Давным-давно у мамы с папой был друг, мистер Уиппл, бизнесмен, очень красивый, который много путешествовал и потчевал нас историями о тех местах, где побывал. Он рассказал о клубах Playboy, нарисовав изумительный образ экзотического места, где официантки работают в костюмах с кроличьими ушками. Это звучало так по-светски. Его слова прочно засели у меня в голове. И вот я решила примерить на себя образ кролика. Это было не так-то просто. Сначала встречаешься с «матушкой-крольчихой» – в моем случае китаянкой по имени Дж. Д. Очень деловитая, она уже давно там работала. После разговора с ней нужно было пойти на собеседование к топ-менеджерам и еще на несколько встреч. Примерять костюм необходимости не было: они с одного взгляда понимали, подходишь ты или нет. Затем шла двухнедельная стажировка – и учиться приходилось многому. Надо было выучить все напитки, все коктейли, как держать поднос, как именно вести себя с клиентами.

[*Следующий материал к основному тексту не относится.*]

import Summits.HubbardSuperconductivity.HubbardSuperconductivity.Theorems.AnisotropyChordTransferFibre3FinXDEvalW

/-!
# Route `AnisotropyChord` / H0 rotor rung: FIN per-`L` row-D (KT-2a″) cell facts, `L = 21`, cells 9–9

Kernel facts `xdCellAny0 21 (49/50) la lb aD = true` (in-kernel point tables, zero data; `decide +kernel`) for the combined-cell
grid of `L = 21` (g5 design, 1–2.5 % cells); assembled in `…FinXDTwentyOne`.  Prover seat `hubbard-h0-rotor-p3` g7; helper for piece A =
stmt-HubbardSuperconductivity-23918 of rung 19089 (`--supports`, helper class).  WHAT THIS IS NOT: nothing here proves superconductivity in the
Hubbard model (rotor TARGET as worded stays FALSE, g15 verdict); kernel facts for ONE hypothesis of ONE conditional reduction.
-/

set_option linter.dupNamespace false
set_option autoImplicit false

namespace Summit.HubbardSuperconductivity.HubbardSuperconductivity.Theorems.AnisotropyChord.Transfer.Fibre3

namespace FinXD

/-- cell 9 of `L = 21` (`hi`). [folklore] -/
theorem xd21_9 : xdCellAny0 21 (49/50 : ℚ) 176101971418821 178963343353380 (1 : ℚ) = true := by (rw [← xdCellAnyW0_eq]; decide +kernel)

end FinXD

end Summit.HubbardSuperconductivity.HubbardSuperconductivity.Theorems.AnisotropyChord.Transfer.Fibre3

Работа зайки Playboy вовсе не так легка, как на первый взгляд. Она оказалась труднее, чем в «Максе», а посетителями были в основном бизнесмены и всякие важные шишки. Члены клуба должны были вести себя подобающе – персонал всегда был готов разрешить любое недоразумение. Со мной обращались хорошо, но это просто была очередная работа, и веселья здесь было куда меньше, чем на прежнем месте. Мне удалось познакомиться всего с одной знаменитостью. Я работала внизу в коктейльном баре – и не поднималась наверх, где проходили шоу. Зашли двое мужчин и сели за столик в моей секции. Я смотрела на одного из них и думала: «Откуда я его знаю?» Наконец я сказала ему: «По-моему, ваше лицо мне знакомо». И он ответил: «О, я Великолепный Джордж». Рестлер! Как я уже упоминала, еще в детстве я обожала смотреть борьбу, и Великолепный Джордж был одним из моих любимцев. Я сказала ему, что я страшно рада его встретить и много-много раз видела его выступления по телевизору. На этом все – он вернулся к своей беседе.
В клубе Playboy я продержалась восемь-девять месяцев – примерно столько же, сколько в «Максе», – после чего сдала свой корсет, воротничок, ушки и хвостик. Оставлять костюм себе запрещается. Так все и закончилось.
Гил работал с южноамериканским музыкантом по имени Ларри Харлоу и с Джерри Вайсом, известным по Blood, Sweat and Tears. Вместе они создали группу под названием Ambergris. Paramount Records финансировала их и отправила в дом в местечке Флейшманнс, недалеко от Вудстока. Там они проводили целые месяцы, творили, репетировали и готовились записать первый альбом. У него была классная обложка с помпезной ярко-красной головой петуха. У меня иногда проскальзывала мысль: «Может быть, удастся спеть с ними». Тайком я принялась репетировать. Купила наушники и училась менять голос и интонацию. Но мои надежды не оправдались. Там были одни мужчины. За вокал отвечал Джимми Мэйлен, примечательный тем, что поработал ударником у всех, включая Мадонну, Джона Леннона, Дэвида Боуи, Элиса Купера, Мика Джаггера и Майкла Джексона.